/-!
# `Balaban1983to89.B8Prop5ContractionKLevel` — T. Bałaban, *Spaces of regular gauge field configurations on a lattice and gauge fixing
# conditions*, Commun. Math. Phys. **99** (1985) 75–102 [Balaban1985RegularSpaces] ("B8"), Sect. D pp. 92–94: THE CONTRACTION OF
# PROPOSITION 5 AT `k` LEVELS ON THE CONCRETE `ℤᵈ × 𝔸` CARRIERS — the Neumann inversion (1.96) of `I + RVR`, the size (1.99) of the
# nonlinearity `R𝔉₄` and its Lipschitz modulus (1.106), and the fixed point of (1.100) in the domain (1.102) (`B8LambdaSpaceKLevel.lamSubK`),
# MODULO the letters `G′`, `R` of [4] and a displayed gauge-parameter map `λ ↦ λ′` (Sect. E's `λ − H′D′(u₁, λ)`, possibly `Ad(u₁⁻¹)`-conjugated)

statement-level skeleton of published theorems with citation tags; proofs where landed; nothing here is a claim about the
Yang–Mills mass gap

PDF held: `paper:balaban1985-cmp99-regular-spaces-gauge-fixing` (journal page = PDF page + 74); pp. 91–95 [PDF 17–21] read on the text
layer by this seat (2026-08-26).

WHAT IS PRINTED (pp. 92–94, verbatim where legible).  p. 92: *"The operator in (1.94) acting on Δλ is equal to I + RVR and its inverse is
given by the Neumann series (I + RVR)⁻¹ = I + Σ_{n≥1}(−1)ⁿ(RVR)ⁿ = I + Σ_{n≥1}(−1)ⁿR(VR)ⁿ. (1.96) … |Rf|₍₋₂₎ ≤ B′₀|f|₍₋₂₎, |Vf|₍₋₂₎ ≤
O(α₄)|f|₍₋₂₎. (1.98)"*; p. 93: *"|R𝔉₄(λ, Dλ, A, D\*A)| ≤ C′₄B₁(α₀+α₁)α₄(Lʲη)⁻² on Ω_j (1.99) … λ = G′RD\*A + G′R𝔉₄(λ, Dλ, A, D\*A). (1.100)
… |𝔉(λ)|, |D𝔉(λ)|₍₋₁₎ ≤ B′₀B₁(α₀+α₁) + B′₀C′₄B₁(α₀+α₁)α₄ … (1.101) if λ belongs to the space {λ : |λ|, |Dλ|₍₋₁₎ < βα₄}. (1.102) …
(1.103)"*; p. 94: *"(1.104) … (1.105) … (1.106) … Thus the transformation 𝔉 maps the domain (1.102) with β = ¼ into itself and is
contractive … The contraction mapping theorem implies that there exists a unique fixed point of this transformation in the considered
domain."*; p. 91 (1.88): *"(D\*(1/iη) log U₁^{u′⁻¹})(x) = e^{−i ad_{λ(x)}}(D\*A)(x) + g(i ad_{λ(x)})(D\*Dλ)(x) + 𝔉₃(λ(x), Dλ, A)"*.

WHY THIS FILE (cell `pub-ymgap`, HUMAN RULING D-0062, dag-lead REBALANCE №41-b; seat `pub-ymgap-dag-n19-b` g2; CUT-3 of `pub-ymgap-dag-n05-a`,
route step (i)).  With the domain (1.102) a Banach space (`B8LambdaSpaceKLevel`, p421901) and the local sizes / Lipschitz moduli of the
(1.82)–(1.89) functions (`B8Prop5LocalLipschitz`, p424878), this file runs Sect. D's contraction for the NONLINEARITY OF (1.88):  writing the
gauge parameter of (1.88) as `a = λ′` (a displayed map of the unknown `λ`; Sect. E's `λ − H′D′(u₁, λ)`, conjugated by `Ad(u₁⁻¹)` under the
owner's ORDER ruling (a), INBOX l.11042) and `Δλ′ = Δλ + E(λ)` (the displayed linearisation defect), (1.88) reads
`D\*A′ = Δλ + V_λ(Δλ) + W_λ`, `V_λ = g(i ad_{λ′}) − 1` (sitewise, print's V), `W_λ = e^{−i ad_{λ′}}(D\*A) + g(i ad_{λ′})E(λ) + Σ_μ 𝔉₃,μ(λ′, A)`;
(1.95)/(1.100) become `λ = G′R(−Z_λ)` with `Z_λ` THE solution of `Z + V_λ(RZ) = W_λ` — the Neumann inversion (1.96) of `I + V_λR`, done here by a
second contraction (no series; see `pub-ymgap-dag-n04-b`'s use in REBALANCE №41-a: at the fixed point `Δλ + VΔλ + W = Z − RZ`, so `R(D\*A′) = 0`
by `R² = R`, `B8Eq195Linear`).  Proposition 5's socket `hP5` of the Theorem-4 knit (`B8Thm4SupportLocal.thm4_exists_all_levels_supp_landau138`) is
then read off by `pub-ymgap-dag-n04-b` (`B8Prop5KLevelLetters`, steps (ii)–(iii)); the instantiation of the displayed maps `gpar` / `Eterm` by
Sect. E's `D′` (`pub-ymgap-dag-n05-b`: `B8SectEKLevelDomainSeq.exists_Dprime_kLevel_of_domainSeq`, `B8DprimeKLevelLipschitz.Dprime_lipschitz_kLevel`) and
the conjugation price (`B8Prop5KLevelLetters.covDerivFwd_conj_param`, `norm_covDerivFwd_gaugeAct_sub_le`) is a corollary file (v1.1), not here.

WHAT IS TYPED / PROVED HERE (0 sorry; definitions with bodies + kernel-checked theorems).
* §1 `Bd2 L η k Ω f m` — the pointwise form of print's `|f|₍₋₂₎ ≤ m` («(Lʲη)²|f| ≤ m on Ω_j, j ≤ k»), with its additive API.
* §2 THE NEUMANN INVERSION (1.96) WITHOUT SERIES: `Zseq W V R` (Picard iterates `Z₀ = W`, `Z_{n+1} = W − V(RZ_n)`), `Zsol W V R` (their pointwise
  limit); for a sitewise-linear `V` with `|Vf| ≤ c_V|f|` on the `Ω_j` ((1.98)V), an additive letter `R` with `|Rf|₍₋₂₎ ≤ B_R|f|₍₋₂₎` ((1.98)R) and
  `c_VB_R ≤ ½` (p. 92 «O(α₄)B′₀² ≤ ½»): `bd2_zseq_sub` (geometric differences), `bd2_zseq`, `tendsto_zsol`, `bd2_zseq_sub_zsol`, **`bd2_zsol`**
  (`|Z|₍₋₂₎ ≤ 2|W|₍₋₂₎`), **`zsol_eq`** (`Z + V(RZ) = W` on every `Ω_j`), **`bd2_zsol_sub_zsol`** (Lipschitz dependence of `Z` on the data `(W, V)`,
  by the resolvent recursion).
* §3 THE CONCRETE `V`, `W` OF (1.88)/(1.94): `Vop a f x = g(i ad_{a(x)})f(x) − f(x)`, `Wsrc η U₀ A DA a E x = e^{−i ad_{a(x)}}(DA x) + g(i ad_{a(x)})E(x) +
  Σ_μ 𝔉₃,μ(a, A)(x)` in the tree's (1.88) vocabulary (`B8Eq182Proof.gAd`, `B8Eq184Proof.gaugeExp`, `B8Eq188Proof.frakF3`); `Vop_sub` (with `B8Prop5KLevelLetters.gAd_sub`'s content inlined), **`norm_Vop_le`**
  (print's «|V| ≤ O(α₄)»: `≤ 10a₁|f|`), **`norm_Vop_sub_Vop_le`**, **`wt_sq_norm_Wsrc_le`** (the size of `W`: `(Lʲη)²|W| ≤ (6/5)c_{DA} + 2m_E + d(82b₁² + 34c_Ab₁)`
  from the displayed sizes of `a`, `Da`, `E`, `D\*A`, `A` — (1.89) by name), **`wt_sq_norm_Wsrc_sub_le`** (its Lipschitz modulus in `(a, E)` — the
  (1.104)–(1.106) content, from `B8Prop5LocalLipschitz`).
* §4 **`propFive_fixedPoint_kLevel`** — THE FIXED POINT OF (1.100) AT `k` LEVELS: for the letters `Gp` (G′, (1.101)-shape bound `hG`, additive) and `R`
  ((1.98)R, additive), displayed maps `gpar` (λ ↦ λ′: sizes `a₁`, `b₁` of `λ′`, `Dλ′` and moduli `ℓ₀`, `ℓ₁` on the ¼α₄-ball) and `Eterm` (λ ↦ Δλ′ − Δλ:
  size `m_E`, modulus `K_E`), the datum `DA = D\*A`, `A` ((1.69)-type sizes `c_{DA}`, `c_A`), under the windows `a₁ ≤ 1/24`, `0 < b₁ ≤ 1/140`, `c_A ≤ 1/13`,
  `10a₁B_R ≤ ½` and the two smallness conditions (1.103)/(1.106) in the explicit constants `M`, `K` of this file: **there is exactly one `s` in the
  closed ¼α₄-ball of `lamSubK η U₀ L k Eb` with `λ_s = G′(R(−Z_{λ_s}))`**; `propFive_fixedPoint_kLevel_spec`: at it, the Neumann identity
  `Z + V(RZ) = W` on every `Ω_j`, the bound `‖s‖ ≤ B_G·M` ((1.108)'s source), and `λ_s = 0` off `Ω₀` when `G′` has the Dirichlet range (owner's addition,
  INBOX l.10982).

READINGS / HONEST SCOPE.  (i) The letters `G′`, `R` ([4] (3.24)–(3.25), Thms 3.1–3.2: in-edge b9), the maps `gpar`/`Eterm` (Sect. E's `D′` + the
ORDER conjugation) and the datum's (1.69) sizes are DISPLAYED HYPOTHESES; their algebraic laws (`Q′G′R = 0`, `R² = R`, …) are not used here (they
are №41-a's).  (ii) Constants are ours and merely sufficient; the final smallness is left as the two hypotheses `h103`/`h106` on the explicit `M`, `K`
(print: (1.103) with β = ¼ and «½C′₄α₄ ≤ ½»), to be scheduled by the pin with `α₄ = 8B′₀B₁(α₀+α₁)`.  (iii) Reality of the fixed point (`u′` unitary)
is offered through `B8LambdaSpaceKLevel.fixedPoint_kLevel_selfAdjoint` under a displayed invariance hypothesis — the self-adjointness of `W`/`V`/`Z` on
real data is NOT proved here (v1.1).  (iv) Nothing of Proposition 5's conclusion (1.107) is asserted: that is №41-a's step (ii).  Count-neutral; N05
NOT discharged; nothing continuum / ℝ⁴ / OS / mass-gap / Clay.  Unit `pub-ymgap-dag-n19-b` (g2), 2026-08-26.  Tree API by name only, nothing restated.
-/

noncomputable section
/-- See `norm_cos_mul_le_exp`. [folklore] -/
theorem norm_sin_mul_le_exp {z : ℂ} {Y u : ℝ} (hz : |z.im| ≤ Y) (hu : 0 ≤ u) :
    ‖Complex.sin (z * u)‖ ≤ Real.exp (Y * u) := by
  refine (norm_sin_le_exp_abs_im _).trans (Real.exp_monotone ?_)
  rw [show (z * (u : ℂ)).im = z.im * u by simp, abs_mul, abs_of_nonneg hu]
  exact mul_le_mul_of_nonneg_right hz hu

/-- Domination of the cosine-moment integrand:
`‖u^k e^{tu²} Φ(u) cos(zu)‖ ≤ e^{Tu²} |Φ(u)| e^{(Y+k)u}` for `u ≥ 0`, `t ≤ T`, `|Im z| ≤ Y`.
[folklore] -/
theorem norm_cosMomentIntegrand_le {k : ℕ} {t T Y : ℝ} {z : ℂ} (ht : t ≤ T) (hz : |z.im| ≤ Y)
    {u : ℝ} (hu : 0 ≤ u) : ‖cosMomentIntegrand k t z u‖ ≤ deBruijnHBound T (Y + k) u := by
  rw [cosMomentIntegrand, norm_mul, Complex.norm_real, Real.norm_eq_abs]
  exact (mul_le_mul_of_nonneg_left (norm_cos_mul_le_exp hz hu) (abs_nonneg _)).trans
    (abs_heatWeight_mul_exp_le ht hu)

/-- Domination of the sine-moment integrand. [folklore] -/
theorem norm_sinMomentIntegrand_le {k : ℕ} {t T Y : ℝ} {z : ℂ} (ht : t ≤ T) (hz : |z.im| ≤ Y)
    {u : ℝ} (hu : 0 ≤ u) : ‖sinMomentIntegrand k t z u‖ ≤ deBruijnHBound T (Y + k) u := by
  rw [sinMomentIntegrand, norm_mul, Complex.norm_real, Real.norm_eq_abs]
  exact (mul_le_mul_of_nonneg_left (norm_sin_mul_le_exp hz hu) (abs_nonneg _)).trans
    (abs_heatWeight_mul_exp_le ht hu)

/-! ## Continuity and integrability of the integrands -/

/-- `u ↦ u^k e^{tu²} Φ(u)` is continuous on `[0, ∞)`. [folklore] -/
theorem continuousOn_heatWeight (k : ℕ) (t : ℝ) : ContinuousOn (heatWeight k t) (Ici 0) :=
  ((continuous_pow k).continuousOn).mul
    ((by fun_prop : Continuous fun u : ℝ ↦ Real.exp (t * u ^ 2)).continuousOn.mul
      continuousOn_deBruijnPhi_Ici)

/-- `(t, u) ↦ u^k e^{tu²} Φ(u)` is continuous on `ℝ × [0, ∞)`. [folklore] -/
theorem continuousOn_heatWeight_uncurry (k : ℕ) :
    ContinuousOn (fun p : ℝ × ℝ ↦ heatWeight k p.1 p.2) {p | 0 ≤ p.2} := by
  have h1 : Continuous fun p : ℝ × ℝ ↦ p.2 ^ k * Real.exp (p.1 * p.2 ^ 2) := by fun_prop
  have h2 : ContinuousOn (fun p : ℝ × ℝ ↦ deBruijnPhi p.2) {p | 0 ≤ p.2} :=
    continuousOn_deBruijnPhi_Ici.comp continuous_snd.continuousOn fun p hp ↦ hp
  have := h1.continuousOn.mul h2
  refine this.congr fun p _ ↦ ?_
  simp only [heatWeight, Pi.mul_apply]; ring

▸ WHAT YOU ARE ASKED TO DO:
The reply should consist solely of the lines of the data, exact, from the opening line through the line with "B′₀B₁(α₀+α₁) + B′₀C′₄B₁(α₀+α₁)α₄", inclusive.

▸ ANSWER SPACE:
/-!
# `Balaban1983to89.B8Prop5ContractionKLevel` — T. Bałaban, *Spaces of regular gauge field configurations on a lattice and gauge fixing
# conditions*, Commun. Math. Phys. **99** (1985) 75–102 [Balaban1985RegularSpaces] ("B8"), Sect. D pp. 92–94: THE CONTRACTION OF
# PROPOSITION 5 AT `k` LEVELS ON THE CONCRETE `ℤᵈ × 𝔸` CARRIERS — the Neumann inversion (1.96) of `I + RVR`, the size (1.99) of the
# nonlinearity `R𝔉₄` and its Lipschitz modulus (1.106), and the fixed point of (1.100) in the domain (1.102) (`B8LambdaSpaceKLevel.lamSubK`),
# MODULO the letters `G′`, `R` of [4] and a displayed gauge-parameter map `λ ↦ λ′` (Sect. E's `λ − H′D′(u₁, λ)`, possibly `Ad(u₁⁻¹)`-conjugated)

statement-level skeleton of published theorems with citation tags; proofs where landed; nothing here is a claim about the
Yang–Mills mass gap

PDF held: `paper:balaban1985-cmp99-regular-spaces-gauge-fixing` (journal page = PDF page + 74); pp. 91–95 [PDF 17–21] read on the text
layer by this seat (2026-08-26).

WHAT IS PRINTED (pp. 92–94, verbatim where legible).  p. 92: *"The operator in (1.94) acting on Δλ is equal to I + RVR and its inverse is
given by the Neumann series (I + RVR)⁻¹ = I + Σ_{n≥1}(−1)ⁿ(RVR)ⁿ = I + Σ_{n≥1}(−1)ⁿR(VR)ⁿ. (1.96) … |Rf|₍₋₂₎ ≤ B′₀|f|₍₋₂₎, |Vf|₍₋₂₎ ≤
O(α₄)|f|₍₋₂₎. (1.98)"*; p. 93: *"|R𝔉₄(λ, Dλ, A, D\*A)| ≤ C′₄B₁(α₀+α₁)α₄(Lʲη)⁻² on Ω_j (1.99) … λ = G′RD\*A + G′R𝔉₄(λ, Dλ, A, D\*A). (1.100)
… |𝔉(λ)|, |D𝔉(λ)|₍₋₁₎ ≤ B′₀B₁(α₀+α₁) + B′₀C′₄B₁(α₀+α₁)α₄ … (1.101) if λ belongs to the space {λ : |λ|, |Dλ|₍₋₁₎ < βα₄}. (1.102) …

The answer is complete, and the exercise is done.